Authors: Vithursan Thangarasa, Abhay Gupta, William Marshall, Tianda Li, Kevin Leong, Dennis DeCoste, Sean Lie, Shreyas Saxena
Abstract: The pre-training and fine-tuning paradigm has contributed to a number of breakthroughs in Natural Language Processing (NLP). Instead of directly training on a downstream task, language models are first pre-trained on large datasets with cross-domain knowledge (e.g., Pile, MassiveText, etc.) and then fine-tuned on task-specific data (e.g., natural language generation, text summarization, etc.). Scaling the model and dataset size has helped improve the performance of LLMs, but unfortunately, this also leads to highly prohibitive computational costs. Pre-training LLMs often require orders of magnitude more FLOPs than fine-tuning and the model capacity often remains the same between the two phases. To achieve training efficiency w.r.t training FLOPs, we propose to decouple the model capacity between the two phases and introduce Sparse Pre-training and Dense Fine-tuning (SPDF). In this work, we show the benefits of using unstructured weight sparsity to train only a subset of weights during pre-training (Sparse Pre-training) and then recover the representational capacity by allowing the zeroed weights to learn (Dense Fine-tuning).
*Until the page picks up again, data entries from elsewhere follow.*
/-- The coercion `A′_P → K` of `algebraMap A′ A′_P b` is `b`. [folklore] -/
theorem coe_algebraMap (P : Ideal (s2Mod A K s hs)) [P.IsPrime] (b : s2Mod A K s hs) :
    ((algebraMap (s2Mod A K s hs) (locSub A K s hs P) b : locSub A K s hs P) : K) = (b : K) := rfl

/-- `A′` is integral over `A` (it lies in the integral closure). [folklore] -/
theorem isIntegral_s2Mod : Algebra.IsIntegral A (s2Mod A K s hs) :=
  ⟨fun b => (isIntegral_algHom_iff (s2Mod A K s hs).val Subtype.val_injective).mp
    ((mem_s2Mod_iff A K s hs (b : K)).mp b.2).1⟩

/-! ## §2 Local domains of dimension `≤ 1` -/

/-- In a local domain of dimension `≤ 1`, a power of any element `f` of the maximal ideal is a multiple of any given
non-zero `ℓ` (the maximal ideal is the radical of every non-zero proper principal ideal). [folklore] -/
theorem exists_pow_eq_mul_of_krullDimLE_one (L : Type) [CommRing L] [IsDomain L] [IsLocalRing L] [Ring.KrullDimLE 1 L]
    {ℓ f : L} (hℓ : ℓ ≠ 0) (hf : f ∈ maximalIdeal L) : ∃ (n : ℕ) (m : L), f ^ n = ℓ * m := by
  by_cases hu : IsUnit ℓ
  · obtain ⟨u, rfl⟩ := hu
    exact ⟨0, ↑u⁻¹, by rw [pow_zero, Units.mul_inv]⟩
  · have hrad : f ∈ (Ideal.span {ℓ}).radical := by
      rw [Ideal.radical_eq_sInf, Ideal.mem_sInf]
      rintro J ⟨hJ, hJp⟩
      haveI := hJp
      have hJne : J ≠ ⊥ := fun h => hℓ (by
        have := hJ (Ideal.mem_span_singleton_self ℓ)
        rwa [h, Ideal.mem_bot] at this)
      haveI : J.IsMaximal := Ideal.IsPrime.isMaximal_of_ne_bot hJp hJne
      rw [IsLocalRing.eq_maximalIdeal (inferInstance : J.IsMaximal)]
      exact hf
    obtain ⟨n, hn⟩ := hrad
    obtain ⟨m, hm⟩ := Ideal.mem_span_singleton'.mp hn
    exact ⟨n, m, by rw [← hm, mul_comm]⟩

/-- **A local domain of dimension `≤ 1` satisfies the Cohen–Macaulay clause** (every system of parameters is weakly
regular): in dimension `0` there is nothing to check, in dimension `1` a system of parameters is one element `a` with
`√(a) = 𝔪 ≠ 0`, so `a ≠ 0` is a non-zero-divisor. [folklore] -/
theorem cmClause_of_ringKrullDim_le_one (L : Type) [CommRing L] [IsDomain L] [IsLocalRing L] (hd : ringKrullDim L ≤ 1) :
    NonFullLocusClosed.CMClause L := by
  intro d hd' t ht
  match d with
  | 0 =>
    rw [List.ofFn_zero]
    exact RingTheory.Sequence.IsWeaklyRegular.nil L L
  | 1 =>
    rw [List.ofFn_succ, List.ofFn_zero]
    refine RingTheory.Sequence.IsWeaklyRegular.cons ?_ (RingTheory.Sequence.IsWeaklyRegular.nil L _)
    -- `t 0 ≠ 0`: otherwise `√(0) = 𝔪` forces `𝔪` nil, i.e. `L` a field of dimension `0 ≠ 1`
    have hmax : (Ideal.span (Set.range t)).radical = maximalIdeal L := IsLocalRing.eq_maximalIdeal ht
    have ht0 : t 0 ≠ 0 := by
      intro h0
      have hrange : Set.range t = {0} := by
        ext x
        simp only [Set.mem_range, Set.mem_singleton_iff]
        constructor
        · rintro ⟨i, rfl⟩
          rw [Subsingleton.elim i 0, h0]
        · rintro rfl
          exact ⟨0, h0⟩
      rw [hrange] at hmax
      -- every element of `𝔪` is nilpotent, hence zero: `𝔪 = ⊥`, `L` is a field
      have hbot : maximalIdeal L = ⊥ := by
        refine le_bot_iff.mp fun x hx => ?_
        rw [← hmax] at hx
        obtain ⟨n, hn⟩ := hx
        rw [Ideal.span_singleton_eq_bot.mpr rfl, Ideal.mem_bot] at hn
        exact Ideal.mem_bot.mpr (pow_eq_zero_iff'.mp hn).1
      have hF : IsField L := IsLocalRing.isField_iff_maximalIdeal_eq.mpr hbot
      have h0 : ringKrullDim L = 0 := by
        letI := hF.toField
        exact ringKrullDim_eq_zero_of_field L
      rw [h0] at hd'
      exact absurd hd' (by norm_num)
    exact (isLeftRegular_iff.mp (IsRegular.of_ne_zero' ht0).left)
  | d + 2 =>
    exfalso
    rw [hd'] at hd
    have : ((d + 2 : ℕ) : WithBot ℕ∞) ≤ (1 : ℕ) := hd
    have h' : d + 2 ≤ 1 := by exact_mod_cast this
    omega

/-! ## §3 Over `V(𝔟)`, in dimension `≤ 1`: `Ā ⊆ A′_P`, and `A′_P` is integrally closed and Cohen–Macaulay -/

section OverV

variable (P : Ideal (s2Mod A K s hs)) [P.IsPrime]

/-- For `f ∈ s` with `f ∈ P`: the image of `f` in `A′_P` is a NON-ZERO element of the maximal ideal. [folklore] -/
theorem algebraMap_mem_maximalIdeal (f : A) (hf : f ∈ s) (hfP : algebraMap A (s2Mod A K s hs) f ∈ P) :
    haveI := IsLocalization.AtPrime.isLocalRing (locSub A K s hs P) P
    algebraMap (s2Mod A K s hs) (locSub A K s hs P) (algebraMap A (s2Mod A K s hs) f) ∈ maximalIdeal (locSub A K s hs P) ∧
      algebraMap (s2Mod A K s hs) (locSub A K s hs P) (algebraMap A (s2Mod A K s hs) f) ≠ 0 := by
  haveI := IsLocalization.AtPrime.isLocalRing (locSub A K s hs P) P
  refine ⟨(IsLocalization.AtPrime.to_map_mem_maximal_iff (locSub A K s hs P) P _).mpr hfP, fun h => ?_⟩
  have h1 : ((algebraMap (s2Mod A K s hs) (locSub A K s hs P) (algebraMap A (s2Mod A K s hs) f) : locSub A K s hs P) : K)
      = algebraMap A K f := rfl
  rw [h] at h1
  exact hs f hf ((injective_iff_map_eq_zero (algebraMap A K)).mp (IsFractionRing.injective A K) f
    (by rw [← h1]; rfl))

/-- **`Ā ⊆ A′_P` when `P ⊇ s` and `dim A′_P ≤ 1`.** For `f ∈ s`, `A′_P[1/f] = K` (a power of the non-zero element `f` of the
maximal ideal of the `≤ 1`-dimensional local domain `A′_P` is a multiple of any denominator), so `y ∈ Ā` is `ℓ / fⁿ` with
`ℓ ∈ A′_P`, i.e. `t · y ∈ A′[1/f] ⊆ A[1/f]` for some `t ∉ P`; multiplying the `t`'s over `f ∈ s` gives `t · y ∈ Ā ∩ ⋂ A[1/f] = A′`.
(Memo §2 (b): the stalk of the S₂-modification over a point of `F` of local dimension `1` is the stalk of the normalisation.)
[folklore; cite: EGAIV2, 5.10.16–17] -/
theorem integralClosure_le_locSub (hP : ∀ (f : A), f ∈ s → algebraMap A (s2Mod A K s hs) f ∈ P)
    (hd : ringKrullDim (locSub A K s hs P) ≤ 1) (y : K) (hy : y ∈ integralClosure A K) :
    y ∈ locSub A K s hs P := by
  classical
  set L := locSub A K s hs P with hL
  haveI := IsLocalization.AtPrime.isLocalRing L P
  haveI : Ring.KrullDimLE 1 L := Ring.krullDimLE_iff.mpr hd
  -- per generator `f ∈ s`: some `t ∉ P` with `t · y ∈ A[1/f]`
  have key : ∀ f : s, ∃ t : s2Mod A K s hs, t ∉ P ∧ (t : K) * y ∈ awaySub A K f.1 (hs f.1 f.2) := by
    rintro ⟨f, hf⟩
    obtain ⟨ℓ₁, ℓ₂, hℓ₂, hyq⟩ := IsFractionRing.div_surjective (A := L) y
    have hℓ₂0 : ℓ₂ ≠ 0 := nonZeroDivisors.ne_zero hℓ₂
    obtain ⟨hfm, hf0⟩ := algebraMap_mem_maximalIdeal A K s hs P f hf (hP f hf)
    set fL := algebraMap (s2Mod A K s hs) L (algebraMap A (s2Mod A K s hs) f) with hfL
    obtain ⟨n, m, hnm⟩ := exists_pow_eq_mul_of_krullDimLE_one L hℓ₂0 hfm
    -- `ℓ₁ · m ∈ A′_P`: write it as `b₀ / t`
    obtain ⟨b₀, t, ht, heq⟩ := (mem_locSub_iff A K s hs P _).mp (ℓ₁ * m).2
    refine ⟨t, ht, ?_⟩
    have hfK : (algebraMap A K f) ≠ 0 :=
      fun h => hs f hf ((injective_iff_map_eq_zero (algebraMap A K)).mp (IsFractionRing.injective A K) f h)
    have htK : (t : K) ≠ 0 := coe_ne_zero_of_not_mem A K s hs P ht
    have hℓ₂K : ((ℓ₂ : L) : K) ≠ 0 := fun h => hℓ₂0 (Subtype.ext h)
    -- the identities in `K`
    have h1 : (algebraMap A K f) ^ n = ((ℓ₂ : L) : K) * ((m : L) : K) := by
      have := congrArg (fun z : L => (z : K)) hnm
      simpa [hfL] using this
    have h2 : ((ℓ₁ : L) : K) * ((m : L) : K) * (t : K) = (b₀ : K) := by
      have : (((ℓ₁ * m : L)) : K) = (b₀ : K) * ((t : K))⁻¹ := heq
      rw [Subalgebra.coe_mul] at this
      rw [this, mul_assoc, inv_mul_cancel₀ htK, mul_one]
    have hy' : y = ((ℓ₁ : L) : K) / ((ℓ₂ : L) : K) := hyq.symm
    have h3 : (t : K) * y = (b₀ : K) * (algebraMap A K (f ^ n))⁻¹ := by
      rw [map_pow, hy', eq_mul_inv_iff_mul_eq₀ (pow_ne_zero n hfK), h1]
      field_simp
      linear_combination h2
    rw [h3]
    exact Subalgebra.mul_mem _ (s2Mod_le_awaySub A K s hs f hf b₀.2)
      ((mem_awaySub_iff A K f (hs f hf) _).mpr ⟨1, n, by rw [map_one, one_mul]⟩)
  choose tf htfP htf using key
  -- the product of the `t_f`
  refine (mem_locSub_iff' A K s hs P y).mpr ⟨∏ f : s, tf f, ?_, ?_⟩
  · -- `∏ t_f ∉ P`
    have : (∏ f : s, tf f) ∈ P.primeCompl :=
      prod_mem (S := P.primeCompl) fun f _ => (Ideal.mem_primeCompl_iff.mpr (htfP f))
    exact Ideal.mem_primeCompl_iff.mp this
  · rw [SubmonoidClass.coe_finsetProd]
    unfold s2Mod
    refine Algebra.mem_inf.mpr ⟨?_, Algebra.mem_iInf.mpr fun f => ?_⟩
    · -- `∈ Ā`: `t ∈ A′ ⊆ Ā`, `y ∈ Ā`
      refine Subalgebra.mul_mem _ (s2Mod_le_integralClosure A K s hs ?_) hy
      rw [← SubmonoidClass.coe_finsetProd]
      exact (∏ f : s, tf f).2
    · -- `∈ A[1/f]`: split off the factor `t_f`
      rw [← Finset.mul_prod_erase Finset.univ (fun g : s => ((tf g : s2Mod A K s hs) : K)) (Finset.mem_univ f),
        mul_comm ((tf f : s2Mod A K s hs) : K), mul_assoc]
      refine Subalgebra.mul_mem _ ?_ (htf f)
      refine s2Mod_le_awaySub A K s hs f.1 f.2 ?_
      rw [← SubmonoidClass.coe_finsetProd]
      exact (∏ g ∈ Finset.univ.erase f, tf g).2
We demonstrate that we can induce up to 75% sparsity into a 1.3B parameter GPT-3 XL model resulting in a 2.5x reduction in pre-training FLOPs, without a significant loss in accuracy on the downstream tasks relative to the dense baseline. By rigorously evaluating multiple downstream tasks, we also establish a relationship between sparsity, task complexity, and dataset size. Our work presents a promising direction to train large GPT models at a fraction of the training FLOPs using weight sparsity while retaining the benefits of pre-trained textual representations for downstream tasks.
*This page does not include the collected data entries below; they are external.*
open Set Real MeasureTheory intervalIntegral
open scoped InnerProductSpace
open Literature.Analysis.FluidPDE Literature.Analysis.FluidPDE.Torus
open Summit.AnomalousDissipation.AnomalousDissipation.Theorems.SolenoidalFractalHomogenisation.LagrangianStep.ThreeMode
open Summit.AnomalousDissipation.AnomalousDissipation.Theorems.SolenoidalFractalHomogenisation.LagrangianStep.W7Engine

/-! ## §1 Algebra of the cross term at real wave vectors -/

/-- The frozen-`l` derivative of the cross term is `xdotR`: with `ẇ₀ = dW0R`, `ẇ₊ = dWpR`, `ẇ₋ = dWmR`,
`l·(Re⟪w₀, P₀(ẇ₊ − ẇ₋)⟫ + Re⟪ẇ₀, P₀(w₊ − w₋)⟫) = xdotR l …`. [cite: BedrossianCotiZelati2017, §2] -/
theorem l_mul_Ydot_eq_xdotR (l : ℝ) (q0 qp qm : Fin 3 → ℝ) (w0 wp wm wpp wmm y0 yp ym : (EuclideanSpace ℂ (Fin 3))) :
    l * ((⟪w0, transversalProjR q0 (dWpR l qp w0 wpp yp - dWmR l qm w0 wmm ym)⟫_ℂ).re
        + (⟪dW0R l q0 wp wm y0, transversalProjR q0 (wp - wm)⟫_ℂ).re)
      = xdotR l q0 qp qm w0 wp wm wpp wmm y0 yp ym := by
  rw [xdotR, bR, inner_smul_right, inner_smul_right, Complex.re_ofReal_mul, Complex.re_ofReal_mul]
  ring
/-- **THE WINDOWED MAJORANT OF (MIX-3)** from (M) and the cubic profile's weighted zeroth moment (`sum_weight_mixedProfile_le`, explicit `n`): with
`κ₃(b,b′) := Σ_{u,w}|q̇(u;b,b+w)|·L·Φ(‖b+w−b′‖)`, `Σ_{b,b′∈S} e^{−(δ∕(2n))‖b−n•v₀‖}(1 + ‖b′−b‖²∕n²)κ₃(b,b′) ≤ L·Ψ·A_M`. [folklore] -/
theorem windowedMajorant_mix3_le {K₁ K₂ L : ℝ} (hδ : 0 < δ) (hn : 1 ≤ n) (hK₁ : 0 ≤ K₁) (hK₂ : 0 ≤ K₂) (hL : 0 ≤ L)
    (hW : ∀ w ∈ W, supNorm w ≤ R * n) (S : Finset Pt) (v₀ : Pt)
    (hM : ∑ b ∈ S, Real.exp (-(δ / (2 * n)) * (supNorm (b - (n : ℤ) • v₀) : ℝ)) * (∑ u ∈ U b, ∑ w ∈ W, |qd u b (b + w)|) ≤ A_M) :
    ∑ b ∈ S, ∑ b' ∈ S, Real.exp (-(δ / (2 * n)) * (supNorm (b - (n : ℤ) • v₀) : ℝ)) * (1 + ((supNorm (b' - b) : ℝ) / n) ^ 2) *
        (∑ u ∈ U b, ∑ w ∈ W, |qd u b (b + w)| * (L *
          (K₁ * (Real.exp (-(3 * δ / 4 / n) * (supNorm (b + w - b') : ℝ)) / ((supNorm (b + w - b') : ℝ) + 1) ^ 3)
            + K₂ / ((supNorm (b + w - b') : ℝ) + 1) ^ 8)))
      ≤ L * (K₁ * ((1 + 2 * (R : ℝ) ^ 2) * (1 + 80 * Real.exp ((3 * δ / 4) / 2) * (2 / (3 * δ / 4)))
              + 2 * (1 + 160 * Real.exp ((3 * δ / 4) / 2) * (2 / (3 * δ / 4)) ^ 3)) * n
            + K₂ * 81 * (3 + 2 * (R : ℝ) ^ 2)) * A_M := by
  have hδ' : 0 < 3 * δ / 4 := by positivity
  set Ψ : ℝ := K₁ * ((1 + 2 * (R : ℝ) ^ 2) * (1 + 80 * Real.exp ((3 * δ / 4) / 2) * (2 / (3 * δ / 4)))
      + 2 * (1 + 160 * Real.exp ((3 * δ / 4) / 2) * (2 / (3 * δ / 4)) ^ 3)) * n + K₂ * 81 * (3 + 2 * (R : ℝ) ^ 2) with hΨ
  have hΨ0 : 0 ≤ Ψ := by positivity
  set E : Pt → ℝ := fun b => Real.exp (-(δ / (2 * n)) * (supNorm (b - (n : ℤ) • v₀) : ℝ)) with hE
  set Φ : Pt → Pt → ℝ := fun c b' =>
      K₁ * (Real.exp (-(3 * δ / 4 / n) * (supNorm (c - b') : ℝ)) / ((supNorm (c - b') : ℝ) + 1) ^ 3) + K₂ / ((supNorm (c - b') : ℝ) + 1) ^ 8
    with hΦ
  -- for fixed `b`: swap `Σ_{b′}` inside `Σ_{u,w}` and use the profile's weighted zeroth moment
  have hinner : ∀ b ∈ S, ∑ b' ∈ S, (1 + ((supNorm (b' - b) : ℝ) / n) ^ 2) *
      (∑ u ∈ U b, ∑ w ∈ W, |qd u b (b + w)| * (L * Φ (b + w) b'))
        ≤ (∑ u ∈ U b, ∑ w ∈ W, |qd u b (b + w)|) * (L * Ψ) := by
    intro b _
    have hprof : ∀ w ∈ W, ∑ b' ∈ S, (1 + ((supNorm (b' - b) : ℝ) / n) ^ 2) * Φ (b + w) b' ≤ Ψ := by
      intro w hw
      have hc : supNorm (b + w - b) ≤ R * n := by rw [add_sub_cancel_left]; exact hW w hw
      have h := sum_weight_mixedProfile_le (δ' := 3 * δ / 4) hδ' hK₁ hK₂ hn (c := b + w) hc S
      rw [hΨ]
      refine le_trans (le_of_eq (Finset.sum_congr rfl fun b' _ => by rw [hΦ])) h
    calc ∑ b' ∈ S, (1 + ((supNorm (b' - b) : ℝ) / n) ^ 2) * (∑ u ∈ U b, ∑ w ∈ W, |qd u b (b + w)| * (L * Φ (b + w) b'))
        = ∑ b' ∈ S, ∑ u ∈ U b, ∑ w ∈ W, (1 + ((supNorm (b' - b) : ℝ) / n) ^ 2) * (|qd u b (b + w)| * (L * Φ (b + w) b')) := by
          refine Finset.sum_congr rfl fun b' _ => ?_
          rw [Finset.mul_sum]
          exact Finset.sum_congr rfl fun u _ => by rw [Finset.mul_sum]
      _ = ∑ u ∈ U b, ∑ b' ∈ S, ∑ w ∈ W, (1 + ((supNorm (b' - b) : ℝ) / n) ^ 2) * (|qd u b (b + w)| * (L * Φ (b + w) b')) :=
          Finset.sum_comm
      _ = ∑ u ∈ U b, ∑ w ∈ W, ∑ b' ∈ S, (1 + ((supNorm (b' - b) : ℝ) / n) ^ 2) * (|qd u b (b + w)| * (L * Φ (b + w) b')) :=
          Finset.sum_congr rfl fun u _ => Finset.sum_comm
      _ = ∑ u ∈ U b, ∑ w ∈ W, |qd u b (b + w)| * (L * ∑ b' ∈ S, (1 + ((supNorm (b' - b) : ℝ) / n) ^ 2) * Φ (b + w) b') := by
          refine Finset.sum_congr rfl fun u _ => Finset.sum_congr rfl fun w _ => ?_
          rw [Finset.mul_sum, Finset.mul_sum]
          exact Finset.sum_congr rfl fun b' _ => by ring
      _ ≤ ∑ u ∈ U b, ∑ w ∈ W, |qd u b (b + w)| * (L * Ψ) :=
          Finset.sum_le_sum fun u _ => Finset.sum_le_sum fun w hw =>
            mul_le_mul_of_nonneg_left (mul_le_mul_of_nonneg_left (hprof w hw) hL) (abs_nonneg _)
      _ = (∑ u ∈ U b, ∑ w ∈ W, |qd u b (b + w)|) * (L * Ψ) := by
          rw [Finset.sum_mul]; exact Finset.sum_congr rfl fun u _ => by rw [Finset.sum_mul]
  calc _ = ∑ b ∈ S, E b * ∑ b' ∈ S, (1 + ((supNorm (b' - b) : ℝ) / n) ^ 2) *
          (∑ u ∈ U b, ∑ w ∈ W, |qd u b (b + w)| * (L * Φ (b + w) b')) := by
        refine Finset.sum_congr rfl fun b _ => ?_
        rw [Finset.mul_sum]
        exact Finset.sum_congr rfl fun b' _ => by simp only [hΦ, hE]; ring
    _ ≤ ∑ b ∈ S, E b * ((∑ u ∈ U b, ∑ w ∈ W, |qd u b (b + w)|) * (L * Ψ)) :=
        Finset.sum_le_sum fun b hb => mul_le_mul_of_nonneg_left (hinner b hb) (Real.exp_pos _).le
    _ = L * Ψ * ∑ b ∈ S, E b * ∑ u ∈ U b, ∑ w ∈ W, |qd u b (b + w)| := by
        rw [Finset.mul_sum]; exact Finset.sum_congr rfl fun b _ => by ring
    _ ≤ L * Ψ * A_M := mul_le_mul_of_nonneg_left (by simpa only [hE] using hM) (by positivity)
    _ = L * Ψ * A_M := rfl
Ask questions about this paper to our AI assistant
You can also chat with multiple papers at once here.
Assess the quality of the AI-generated content by voting
Score: 1
Why do we need votes?
Votes are used to determine whether we need to re-run our summarizing tools. If the count reaches -10, our tools can be restarted.
The previous summary was created more than a year ago and can be re-run (if necessary) by clicking on the Run button below.
Similar papers summarized with our AI tools
Navigate through even more similar papers through a
tree representationLook for similar papers (in beta version)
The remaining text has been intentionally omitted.